How to prepare for a natural disaster
My world is on fire.
As you may have heard, much of Oregon is burning right now. Thanks to a “once in a lifetime” combination of weather and climate variables — a long, dry summer leading to high temps and low humidity, then a freak windstorm from the east — much of the state turned to tinder earlier this week. And then the tinder ignited.
At this very moment, our neighborhood is cloaked in smoke.
I am sitting in my writing shed looking out at a beige veil clinging to the trees and nearby homes. The scent of the smoke is intense. My eyes are burning. After everything else that's happened this year, this feels like yet one more step toward apocalypse.
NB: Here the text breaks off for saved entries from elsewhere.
import Summits.KontsevichZagierPeriods.KontsevichZagierPeriods.Theorems.TerasomaMultiplicationBetaCancellationStubTameFormAux8

/-!
# `BetaCancellation` (stmt-KontsevichZagierPeriods-13633), line `divisor-slicing-transshipment` — stub `stub_tameForm`, auxiliary file 9: rule (2) has vanishing shadow

**Rule (2) (change of variables) has vanishing `K₀`-shadow.** For a generator `[r] − [r']` of
`KZ.changeOfVariablesRel` along `Φ` (`f = (f' ∘ Φ) · |det Φ'|` on `σ = r.domain`, `r'.domain = Φ σ`)
the substitution `Φ` restricted to `{f > 0}` is ONE piece of a finite piecewise measure isomorphism
`({f>0}, f) ≅ ({f'>0}, f')`: the part of `{f' > 0}` it misses lies in the image of the set where the
Jacobian determinant vanishes, which is null by the area inequality
(`MeasureTheory.addHaar_image_le_lintegral_abs_det_fderiv`). Likewise `({f<0}, −f) ≅ ({f'<0}, −f')`,
which is inverted by `MIso.symm`; the juxtaposition of the two is the shadow relation
`r⁺ ⊔ r'⁻ ≅ r'⁺ ⊔ r⁻`.

References: M. Kontsevich, D. Zagier, *Periods* (2001), §1.2 rule (2); crux NOTES c6 (F13).
-/

noncomputable section

-- `Summit.KontsevichZagierPeriods.KontsevichZagierPeriods.…` is the tree's mandated layout (single-conjunct summit).
set_option linter.dupNamespace false

namespace Summit.KontsevichZagierPeriods.KontsevichZagierPeriods.BetaCancellationDivisorSlicing

open MeasureTheory Set Function
open Literature.NumberTheory.Transcendental
open Literature.NumberTheory.Transcendental.KZ
open Literature.ModelTheory.ExponentialFields (IsSemialgebraic isSemialgebraic_univ)

variable {N n : ℕ}

/-! ### One-piece isomorphisms and images of critical sets -/

/-- **A one-piece `MIso`** between two single measured sets. [folklore] -/
theorem MIso.single {S T : Set (Fin N → ℝ)} {ρ θ : (Fin N → ℝ) → ℝ} (P : Set (Fin N → ℝ))
    (Ψ : (Fin N → ℝ) → (Fin N → ℝ)) (Ψ' : (Fin N → ℝ) → ((Fin N → ℝ) →L[ℝ] (Fin N → ℝ)))
    (hP : IsSemialgebraic ℚ P) (hPS : P ⊆ S) (hΨ : IsSemialgebraicMapOn ℚ P Ψ) (hinj : InjOn Ψ P)
    (hderiv : ∀ z ∈ P, HasFDerivWithinAt Ψ (Ψ' z) P z) (himg : Ψ '' P ⊆ T)
    (hdens : ∀ z ∈ P, ρ z = θ (Ψ z) * |(Ψ' z).det|) (hcovS : volume (S \ P) = 0)
    (hcovT : volume (T \ Ψ '' P) = 0) :
    Nonempty (MIso N (fun _ : Unit => S) (fun _ => ρ) (fun _ : Unit => T) (fun _ => θ)) :=
  MIso.of_fintype (P₀ := Unit) (fun _ => ()) (fun _ => ()) (fun _ => P) (fun _ => Ψ) (fun _ => Ψ')
    (fun _ => ⟨hP, hPS, hΨ, hinj, hderiv, himg, hdens⟩) (fun _ _ h => (h rfl).elim)
    (fun _ _ h => (h rfl).elim) (fun _ => by simpa [iUnion_const] using hcovS)
    (fun _ => by simpa [iUnion_const] using hcovT)

/-- **The image of the critical set is null**: if `Φ` has a derivative of zero determinant within
a measurable `E` at every point of `E`, then `Φ E` is null (area inequality). [folklore] -/
theorem volume_image_null_of_det_eq_zero {E : Set (Fin N → ℝ)} {Φ : (Fin N → ℝ) → (Fin N → ℝ)}
    {Φ' : (Fin N → ℝ) → ((Fin N → ℝ) →L[ℝ] (Fin N → ℝ))} (hE : MeasurableSet E)
    (hΦ' : ∀ x ∈ E, HasFDerivWithinAt Φ (Φ' x) E x) (hdet : ∀ x ∈ E, (Φ' x).det = 0) :
    volume (Φ '' E) = 0 := by
  have hle := addHaar_image_le_lintegral_abs_det_fderiv volume hE hΦ'
  rw [setLIntegral_eq_zero hE fun x hx => by simp [hdet x hx]] at hle
  exact nonpos_iff_eq_zero.mp hle

/-! ### Rule (2) -/

/-- **The positive parts under a change of variables.** For `f = (f' ∘ Φ) · |det Φ'|` on `σ`
(rule (2) data) the restriction of `Φ` to `{f > 0}` is a one-piece `MIso`
`({f > 0}, f) ≅ ({f' > 0}, f')`. [cite: KontsevichZagier2001, §1.2 rule (2)] -/
theorem MIso.cov_pos (r r' : IntegralRep n) (Φ : (Fin n → ℝ) → (Fin n → ℝ))
    (Φ' : (Fin n → ℝ) → ((Fin n → ℝ) →L[ℝ] (Fin n → ℝ))) (hΦ : IsSemialgebraicMapOn ℚ r.domain Φ)
    (hderiv : ∀ x ∈ r.domain, HasFDerivWithinAt Φ (Φ' x) r.domain x) (hinj : InjOn Φ r.domain)
    (hdom : r'.domain = Φ '' r.domain)
    (hint : ∀ x ∈ r.domain, r.integrand x = r'.integrand (Φ x) * |(Φ' x).det|) :
    Nonempty (MIso n (fun _ : Unit => posSet r) (fun _ => r.integrand) (fun _ : Unit => posSet r')
      (fun _ => r'.integrand)) := by
  have hpos : ∀ x ∈ posSet r, (Φ' x).det ≠ 0 ∧ 0 < r'.integrand (Φ x) := fun x hx =>
    det_ne_zero_of_density (hint x hx.1) hx.2
  refine MIso.single (posSet r) Φ Φ' (isSemialgebraic_posSet r) subset_rfl
    (hΦ.mono (posSet_subset r) (isSemialgebraic_posSet r)) (hinj.mono (posSet_subset r))
    (fun x hx => (hderiv x hx.1).mono (posSet_subset r)) ?_ (fun x hx => hint x hx.1)
    (by simp) ?_
  · rintro _ ⟨x, hx, rfl⟩
    exact ⟨hdom ▸ mem_image_of_mem Φ hx.1, (hpos x hx).2⟩
  · -- the missed part of `{f' > 0}` is the image of `E = {x ∈ σ | Φ x ∈ {f' > 0}} ∖ {f > 0}`,
    -- on which `det Φ' = 0`
    set E := {x | x ∈ r.domain ∧ Φ x ∈ posSet r'} \ posSet r with hE
    have hEs : IsSemialgebraic ℚ E :=
      (isSemialgebraic_sep_preimage hΦ (isSemialgebraic_posSet r')).diff (isSemialgebraic_posSet r)
    have hEσ : E ⊆ r.domain := fun x hx => hx.1.1
    have hdet : ∀ x ∈ E, (Φ' x).det = 0 := by
      intro x hx
      by_contra h
      have h1 : 0 < |(Φ' x).det| := abs_pos.mpr h
      have h2 : 0 < r.integrand x := by
        rw [hint x hx.1.1]
        exact mul_pos hx.1.2.2 h1
      exact hx.2 ⟨hx.1.1, h2⟩
    have hsub : posSet r' \ Φ '' posSet r ⊆ Φ '' E := by
      rintro y ⟨hy, hy'⟩
      have hy1 := hy.1
      rw [hdom] at hy1
      obtain ⟨x, hx, rfl⟩ := hy1
      exact ⟨x, ⟨⟨hx, hy⟩, fun hxp => hy' ⟨x, hxp, rfl⟩⟩, rfl⟩
    exact measure_mono_null hsub (volume_image_null_of_det_eq_zero
      (Literature.ModelTheory.ExponentialFields.IsSemialgebraic.measurableSet_holds hEs)
      (fun x hx => (hderiv x (hEσ hx)).mono hEσ) hdet)

/-- **The negative parts under a change of variables**: `({f < 0}, −f) ≅ ({f' < 0}, −f')` by the
same piece. [cite: KontsevichZagier2001, §1.2 rule (2)] -/
theorem MIso.cov_neg (r r' : IntegralRep n) (Φ : (Fin n → ℝ) → (Fin n → ℝ))
    (Φ' : (Fin n → ℝ) → ((Fin n → ℝ) →L[ℝ] (Fin n → ℝ))) (hΦ : IsSemialgebraicMapOn ℚ r.domain Φ)
    (hderiv : ∀ x ∈ r.domain, HasFDerivWithinAt Φ (Φ' x) r.domain x) (hinj : InjOn Φ r.domain)
    (hdom : r'.domain = Φ '' r.domain)
    (hint : ∀ x ∈ r.domain, r.integrand x = r'.integrand (Φ x) * |(Φ' x).det|) :
    Nonempty (MIso n (fun _ : Unit => negSet r) (fun _ => -r.integrand) (fun _ : Unit => negSet r')
      (fun _ => -r'.integrand)) := by
  have hint' : ∀ x ∈ r.neg.domain, r.neg.integrand x = r'.neg.integrand (Φ x) * |(Φ' x).det| := by
    intro x hx
    simp only [IntegralRep.integrand_neg, Pi.neg_apply, hint x hx, neg_mul]
  obtain ⟨m⟩ := MIso.cov_pos r.neg r'.neg Φ Φ' hΦ hderiv hinj (by simpa using hdom) hint'
  exact m.copy (by simp) (by simp) (by simp) (by simp)

namespace Shadow

/-- **Rule (2), change of variables, has vanishing shadow**: `r⁺ ≅ r'⁺` by `Φ`, `r'⁻ ≅ r⁻` by the
inverse of `Φ` (`MIso.symm`), juxtaposed. [cite: KontsevichZagier2001, §1.2 rule (2)] -/
theorem of_mem_changeOfVariablesRel {c : FormalRep} (hc : c ∈ changeOfVariablesRel) :
    Nonempty (Shadow c) := by
  obtain ⟨n, r, r', Φ, Φ', hΦ, hderiv, hinj, hdom, hint, rfl⟩ := hc
  obtain ⟨mpos⟩ := MIso.cov_pos r r' Φ Φ' hΦ hderiv hinj hdom hint
  obtain ⟨mneg⟩ := MIso.cov_neg r r' Φ Φ' hΦ hderiv hinj hdom hint
  obtain ⟨mneg'⟩ := mneg.symm (fun _ x hx => by simpa using hx.2)
  obtain ⟨m⟩ := mpos.sum mneg'
  obtain ⟨m'⟩ := m.reindex (Equiv.sumCongr (Equiv.equivPUnit (Fin 1)) (Equiv.equivPUnit (Fin 1)))
    (Equiv.sumCongr (Equiv.equivPUnit (Fin 1)) (Equiv.equivPUnit (Fin 1)))
  refine ⟨⟨1, 1, fun _ => ⟨n, r⟩, fun _ => ⟨n, r'⟩, by simp, n, fun _ => le_rfl, fun _ => le_rfl,
    Classical.choice (m'.copy ?_ ?_ ?_ ?_)⟩⟩
  · funext x; rcases x with i | j <;> simp
  · funext x; rcases x with i | j <;> simp
  · funext x; rcases x with i | j <;> simp
  · funext x; rcases x with i | j <;> simp

end Shadow

/-! ### Headline -/

/-- Registered helper goal of the stub `stub_tameForm`: rule (2) (change of variables) has vanishing
`K₀`-shadow. [cite: KontsevichZagier2001, §1.2 rule (2)] -/
theorem tameForm_aux_shadowCov : ∀ c ∈ changeOfVariablesRel, Nonempty (Shadow c) :=
  fun _ hc => Shadow.of_mem_changeOfVariablesRel hc

end Summit.KontsevichZagierPeriods.KontsevichZagierPeriods.BetaCancellationDivisorSlicing

end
So crazy!
Fortunately, Kim and I (and the pets) are relatively safe. We're worried, sure, but not too worried. Our lizard brains make us want to flee. (“Fight or flight” and all that.) But our rational brains know that unless a new fire starts somewhere nearby, we should be safe.
Here's a current map of the fire situation in our county. (Click the image to open a larger version in a new window.)
The areas in red are under mandatory evacuation orders. (And the red dots are areas that have burned, I think. They added the dots to the map this morning.) Residents of areas shaded in yellow need to be prepped to leave at a moment's notice. And the areas in green are simply on alert.
See that town called Molalla? That's where my mother and one of my brothers live. My mother's assisted-living facility was evacuated to a city twenty miles away. My brother and his family voluntarily moved from their home to our family's box factory. But even that doesn't feel 100% safe. (The box factory is located just to the left of that cluster of red dots at the top tip of the yellow area around Molalla.)
Kim and I live near the “e” in Wilsonville. We're more than twenty miles from the nearest active fire. We should be safe. But, as a I say, we're worried. So, I spent much of yesterday prepping for possible evacuation.
Update! As of Sunday afternoon (September 13th), things have calmed for us. The evacuation notice has been lifted for our area. The weather is changing. Rain is only a day or two away. So, we're standing down. Now, having said that, there are still many people in our country who remain evacuated, and there are others who have lost their homes. (My brother's town and home will probably emerge unscathed. Probably. For now, though, they're still evacuated and living in an RV at the box factory.)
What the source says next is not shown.